** Opening SOURCE DATA block **

import Summits.AnomalousDissipation.AnomalousDissipation.Theorems.SolenoidalFractalHomogenisationLagrangianStepOneLevelGlue
import Summits.AnomalousDissipation.AnomalousDissipation.Theorems.SolenoidalFractalHomogenisationLagrangianRenormalisationStepExistsL
import Literature.Analysis.FluidPDE.PassiveVectorTensorLionsExistence
import HarnessLib

/-!
# K1L `LagrangianRenormalisationStep` (stmt-AnomalousDissipation-24912) — finding F-p4g7-2: the EXISTENCE conjunct of `stub_oneLevelL` is provable now

Planner `ad-ideate-p4` g7, 2026-08-28.  Sorry-free.

`stub_oneLevelL` (v18) concludes, for every deep level `m`, window shape `S` and class datum `w₀`,
`(∃ v, TSol E m (k̄_m • renormStep Φ g_{m+1} S) w₀ v) ∧ ∀ u v, … (one-sided drop ratio)`.
The first conjunct is J.-L. Lions' existence theorem for the TENSOR passive-vector class, which the Literature ALREADY has for
every `NearIso 𝔸 lo hi`, `lo > 0` and every essentially bounded a.e.-divergence-free carrier
(`Literature.Analysis.FluidPDE.Torus.exists_isWeakTensorPassiveVectorOn`, file `PassiveVectorTensorLionsExistence.lean`, whose docstring
names exactly this consumer and a lemma `nearIso_smul_renormStep` that did not exist yet), combined with three landed facts:
`renormStep_window` (OneLevelGlue, p614475: the renormalised shape stays in the `λ = 1` window), `NearIso.smul`, and the partial-sum
carrier package of `…LagrangianRenormalisationStepExistsL` (p611352: `continuous_uncurry_partialSum`, `isWeaklyDivFree_partialSum`,
`memLp_top_stLift_of_continuous`).  Hence:

* `nearIso_smul_renormStep` — the missing lemma (one line);
* `existsL_tensor` — existence of `TSol E m 𝔸 w₀ u` for EVERY `NearIso 𝔸 lo hi`, `lo > 0`, from `E.Regular` (levels continuous + div-free);
* `existsL_renorm` — the existence conjunct of `stub_oneLevelL` verbatim, from `E.LPermissible`-free hypotheses
  (`E.Regular`, `0 ≤ E.gain`, the window clause, `0 < lo`, `1 ≤ Λ`, `0 ≤ β`, `OddSmall S β`, `NearIso S lo hi`, `IsDatum w₀`);
* `oneLevel_of_oneLevelNoExists` — the ADAPTER: the proposed v19 statement of `stub_oneLevelL` (v18 with the existence conjunct deleted;
  every other binder byte-identical) IMPLIES the registered v18 statement.  So v19's composition is v18's with
  `stub_oneLevelL` replaced by `(oneLevel_of_oneLevelNoExists stub_oneLevelL)` — one token — and the XL− stub loses its S/M-sized
  existence half at zero cost (a weakening again: v18 ⇒ v19 by dropping a conjunct).

Suggested landing: append `nearIso_smul_renormStep`, `existsL_tensor`, `existsL_renorm`, `oneLevel_of_oneLevelNoExists` to the
one-sided glue file the tenure planner asked an idle prover to land (`Theorems/…LagrangianStepOneLevelGlueLower.lean`), or as its own
`Theorems/…LagrangianStepExistsRenorm.lean` (`--supports stmt-AnomalousDissipation-24912 --as helper`); then register v19.
-/

set_option linter.dupNamespace false
set_option linter.unusedVariables false

namespace Summit.AnomalousDissipation.AnomalousDissipation.Cruxes.LagrangianRenormalisationStep.ExistsRenorm

open Set Filter MeasureTheory Function
open scoped ENNReal NNReal InnerProductSpace
open Literature.Analysis Literature.Analysis.FunctionSpaces Literature.Analysis.FunctionSpaces.Torus
open Literature.Analysis.FluidPDE Literature.Analysis.FluidPDE.LatticeShear
open Summit.AnomalousDissipation.AnomalousDissipation.Theorems.SolenoidalFractalHomogenisation.RealisedQuasiStaticCellLaw
  (memLp_two_of_memSobolev_one_complexify)
open Summit.AnomalousDissipation.AnomalousDissipation.Theorems.SolenoidalFractalHomogenisation.LagrangianStep
open Summit.AnomalousDissipation.AnomalousDissipation.Theorems.SolenoidalFractalHomogenisation.LagrangianRenormalisationStep
  (memLp_top_stLift_of_continuous continuous_uncurry_partialSum isWeaklyDivFree_partialSum)

noncomputable section

/-- **The missing lemma named in `PassiveVectorTensorLionsExistence`'s docstring.**  The renormalised level-`m` tensor
`c • renormStep Φ g S` is `NearIso (c·lo) (c·hi)` whenever `S` is in the `λ = 1` window, `g ≥ 0`, `c ≥ 0`. -/
theorem nearIso_smul_renormStep {Φ : FluidPDE.Torus.Visc4 (Fin 3) → FluidPDE.Torus.Visc4 (Fin 3)} {lo hi Λ β : ℝ}
    (hΛ : 1 ≤ Λ) (hβ : 0 ≤ β) (hwin : WindowClause Φ lo hi Λ β) {g : ℝ} (hg : 0 ≤ g)
    {S : FluidPDE.Torus.Visc4 (Fin 3)} (hSo : FluidPDE.Torus.OddSmall S β) (hSn : FluidPDE.Torus.NearIso S lo hi)
    {c : ℝ} (hc : 0 ≤ c) :
    FluidPDE.Torus.NearIso (c • renormStep Φ g S) (c * lo) (c * hi) :=
  (renormStep_window hΛ hβ hwin hg hSo hSn).2.smul hc

/-- **Existence along the level-`m` partial sum for EVERY window tensor** (Lions): `E.Regular` (levels jointly continuous and weakly
divergence free) and `NearIso 𝔸 lo hi`, `lo > 0`, give a weak solution `TSol E m 𝔸 w₀ u` on `(0,1)` for every `IsDatum w₀`.
[cite: LionsMagenes1972, Chap. 3 Thm. 1.1] -/
theorem existsL_tensor {k : ℕ} (E : LagrangianLatticeCarrier k) (hR : E.Regular) (m : ℕ)
    {𝔸 : FluidPDE.Torus.Visc4 (Fin 3)} {lo hi : ℝ} (h𝔸 : FluidPDE.Torus.NearIso 𝔸 lo hi) (hlo : 0 < lo)
    (w₀ : VF) (hw₀ : IsDatum w₀) : ∃ u, TSol E m 𝔸 w₀ u := by
  have hc : ∀ i < m, Continuous (uncurry (E.b (i + 1))) := fun i _ => hR.levelRegular.continuous_uncurry_b i
  have hd : ∀ i < m, ∀ t, IsWeaklyDivFree (E.b (i + 1) t) := fun i _ t => hR.levelRegular.isWeaklyDivFree_b i t
  exact FluidPDE.Torus.exists_isWeakTensorPassiveVectorOn one_pos h𝔸 hlo
    (memLp_top_stLift_of_continuous (continuous_uncurry_partialSum E m hc) 1)
    (ae_of_all _ fun t => isWeaklyDivFree_partialSum E m hc hd t)
    (memLp_two_of_memSobolev_one_complexify hw₀.1) hw₀.2.2

/-- **The existence conjunct of `stub_oneLevelL`, proved.** -/
theorem existsL_renorm {k : ℕ} (E : LagrangianLatticeCarrier k) (hR : E.Regular)
    {Φ : FluidPDE.Torus.Visc4 (Fin 3) → FluidPDE.Torus.Visc4 (Fin 3)} {lo hi Λ β : ℝ}
    (hlo : 0 < lo) (hΛ : 1 ≤ Λ) (hβ : 0 ≤ β) (hwin : WindowClause Φ lo hi Λ β) (hgain : 0 ≤ E.gain) (m : ℕ)
    {S : FluidPDE.Torus.Visc4 (Fin 3)} (hSo : FluidPDE.Torus.OddSmall S β) (hSn : FluidPDE.Torus.NearIso S lo hi)
    (w₀ : VF) (hw₀ : IsDatum w₀) :
    ∃ v, TSol E m (E.kbar m • renormStep Φ (E.gain / E.cellVisc (m + 1) ^ 2) S) w₀ v :=
  existsL_tensor E hR m
    (nearIso_smul_renormStep hΛ hβ hwin (div_nonneg hgain (sq_nonneg _)) hSo hSn (E.kbar_pos m).le)
    (mul_pos (E.kbar_pos m) hlo) w₀ hw₀

/-- **ADAPTER v19 → v18.**  The proposed v19 statement of `stub_oneLevelL` (hypothesis: v18 with the existence conjunct deleted, all other
binders byte-identical) implies the registered v18 statement (conclusion), the existence being supplied by `existsL_renorm`. -/
theorem oneLevel_of_oneLevelNoExists
    (hone : ∀ k (W : Literature.Analysis.FluidPDE.LatticeShear.LatticeWord k) (M : ℝ) (hM : 0 < M) (c : ℝ), 0 < c →
    ∀ (Φ : Torus.Visc4 (Fin 3) → Torus.Visc4 (Fin 3)) (lo hi Λ β σ C ν₀ K Cf νf Kf : ℝ),
      0 < lo → lo ≤ 1 → 1 ≤ hi → 1 < Λ → 0 ≤ β → WindowClause Φ lo hi Λ β →
      0 < σ → 0 ≤ C → 0 < ν₀ → 0 < K → SlowVectorClause W M hM c Φ lo hi Λ β σ C ν₀ K →
      0 ≤ Cf → 0 < νf → 0 < Kf → CellEnergyClauses W M hM c lo hi Λ β Cf νf Kf →
      ∃ ν₁ > (0:ℝ), ∃ K₁ > (0:ℝ), ∃ Λ₀ : ℕ, ∃ θ₀ > (0:ℝ), ∃ C₁ > (0:ℝ), ∃ σ₁ > (0:ℝ),
        ∀ E : Literature.Analysis.FluidPDE.LatticeShear.LagrangianLatticeCarrier k, E.design = W.stretch M hM → E.gain = c → E.nu0 = ν₁ → E.K = K₁ → E.LPermissible → E.Regular → (∀ m, Λ₀ * E.N m ≤ E.N (m + 1)) → (∀ m, E.N m ^ 2 ≤ E.N (m + 1)) → (∀ m, E.cellVisc (m + 1) * ((E.N (m + 1) : ℝ) / E.N m) ^ (1 / 4 : ℝ) ≤ 1) → (∀ m, E.K * ((E.N (m + 1) : ℝ) / E.N m) ^ (1 / 4 : ℝ) ≤ ((E.N (m + 1) : ℝ) / E.N m) * E.cellVisc (m + 1)) → (∀ m, E.θ (m + 1) * ((E.N (m + 1) : ℝ) / E.N m) ^ (1 / 16 : ℝ) ≤ θ₀) → (∀ m, ((E.N (m + 1) : ℝ) / E.N m) ^ (1 / 16 : ℝ) * E.physPeriod (m + 1) ≤ E.refresh (m + 1)) →
        ∀ R : ℝ≥0, ∃ mstar : ℕ, ∀ m, mstar ≤ m →
          ∀ S : Torus.Visc4 (Fin 3), Torus.OddSmall S β → Torus.NearIso S lo hi →
          ∀ (w₀ : VF), IsDatum w₀ → InClass R w₀ →
          ∀ u v : ℝ → VF, TSol E (m + 1) (E.kbar (m + 1) • S) w₀ u →
            TSol E m (E.kbar m • renormStep Φ (E.gain / E.cellVisc (m + 1) ^ 2) S) w₀ v →
            ∀ᵐ t ∂(volume.restrict (Ioo (1/2 : ℝ) 1)),
              (1 - C₁ * ((E.N m : ℝ) / E.N (m + 1)) ^ σ₁) * drop w₀ v t ≤ drop w₀ u t) :
    ∀ k (W : Literature.Analysis.FluidPDE.LatticeShear.LatticeWord k) (M : ℝ) (hM : 0 < M) (c : ℝ), 0 < c →
    ∀ (Φ : Torus.Visc4 (Fin 3) → Torus.Visc4 (Fin 3)) (lo hi Λ β σ C ν₀ K Cf νf Kf : ℝ),
      0 < lo → lo ≤ 1 → 1 ≤ hi → 1 < Λ → 0 ≤ β → WindowClause Φ lo hi Λ β →
      0 < σ → 0 ≤ C → 0 < ν₀ → 0 < K → SlowVectorClause W M hM c Φ lo hi Λ β σ C ν₀ K →
      0 ≤ Cf → 0 < νf → 0 < Kf → CellEnergyClauses W M hM c lo hi Λ β Cf νf Kf →
      ∃ ν₁ > (0:ℝ), ∃ K₁ > (0:ℝ), ∃ Λ₀ : ℕ, ∃ θ₀ > (0:ℝ), ∃ C₁ > (0:ℝ), ∃ σ₁ > (0:ℝ),
        ∀ E : Literature.Analysis.FluidPDE.LatticeShear.LagrangianLatticeCarrier k, E.design = W.stretch M hM → E.gain = c → E.nu0 = ν₁ → E.K = K₁ → E.LPermissible → E.Regular → (∀ m, Λ₀ * E.N m ≤ E.N (m + 1)) → (∀ m, E.N m ^ 2 ≤ E.N (m + 1)) → (∀ m, E.cellVisc (m + 1) * ((E.N (m + 1) : ℝ) / E.N m) ^ (1 / 4 : ℝ) ≤ 1) → (∀ m, E.K * ((E.N (m + 1) : ℝ) / E.N m) ^ (1 / 4 : ℝ) ≤ ((E.N (m + 1) : ℝ) / E.N m) * E.cellVisc (m + 1)) → (∀ m, E.θ (m + 1) * ((E.N (m + 1) : ℝ) / E.N m) ^ (1 / 16 : ℝ) ≤ θ₀) → (∀ m, ((E.N (m + 1) : ℝ) / E.N m) ^ (1 / 16 : ℝ) * E.physPeriod (m + 1) ≤ E.refresh (m + 1)) →
        ∀ R : ℝ≥0, ∃ mstar : ℕ, ∀ m, mstar ≤ m →
          ∀ S : Torus.Visc4 (Fin 3), Torus.OddSmall S β → Torus.NearIso S lo hi →
          ∀ (w₀ : VF), IsDatum w₀ → InClass R w₀ →
          (∃ v, TSol E m (E.kbar m • renormStep Φ (E.gain / E.cellVisc (m + 1) ^ 2) S) w₀ v) ∧
          ∀ u v : ℝ → VF, TSol E (m + 1) (E.kbar (m + 1) • S) w₀ u →
            TSol E m (E.kbar m • renormStep Φ (E.gain / E.cellVisc (m + 1) ^ 2) S) w₀ v →
            ∀ᵐ t ∂(volume.restrict (Ioo (1/2 : ℝ) 1)),
              (1 - C₁ * ((E.N m : ℝ) / E.N (m + 1)) ^ σ₁) * drop w₀ v t ≤ drop w₀ u t := by
  intro k W M hM c hc Φ lo hi Λ β σ C ν₀ K Cf νf Kf hlo hlo1 hhi1 hΛ hβ hwin hσ hC hν₀ hK hV hCf hνf hKf hEcl
  obtain ⟨ν₁, hν₁, K₁, hK₁, Λ₀, θ₀, hθ₀, C₁, hC₁, σ₁, hσ₁, hE⟩ :=
    hone k W M hM c hc Φ lo hi Λ β σ C ν₀ K Cf νf Kf hlo hlo1 hhi1 hΛ hβ hwin hσ hC hν₀ hK hV hCf hνf hKf hEcl
  refine ⟨ν₁, hν₁, K₁, hK₁, Λ₀, θ₀, hθ₀, C₁, hC₁, σ₁, hσ₁, fun E hW hg hn hK' hP hR h1 h2 h3 h4 h5 h6 R => ?_⟩
  obtain ⟨mstar, hm⟩ := hE E hW hg hn hK' hP hR h1 h2 h3 h4 h5 h6 R
  refine ⟨mstar, fun m hmm S hSo hSn w₀ hD hCl => ⟨?_, hm m hmm S hSo hSn w₀ hD hCl⟩⟩
  have hgain : 0 ≤ E.gain := by rw [hg]; exact hc.le
  exact existsL_renorm E hR hlo hΛ.le hβ hwin hgain m hSo hSn w₀ hD

end

end Summit.AnomalousDissipation.AnomalousDissipation.Cruxes.LagrangianRenormalisationStep.ExistsRenorm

** Closing SOURCE DATA block **

_ACTION ITEM:_ Look through the entries above and copy each line that has "obtain" in it.

_COMPLETED EXERCISE:_
  obtain ⟨ν₁, hν₁, K₁, hK₁, Λ₀, θ₀, hθ₀, C₁, hC₁, σ₁, hσ₁, hE⟩ :=
  obtain ⟨mstar, hm⟩ := hE E hW hg hn hK' hP hR h1 h2 h3 h4 h5 h6 R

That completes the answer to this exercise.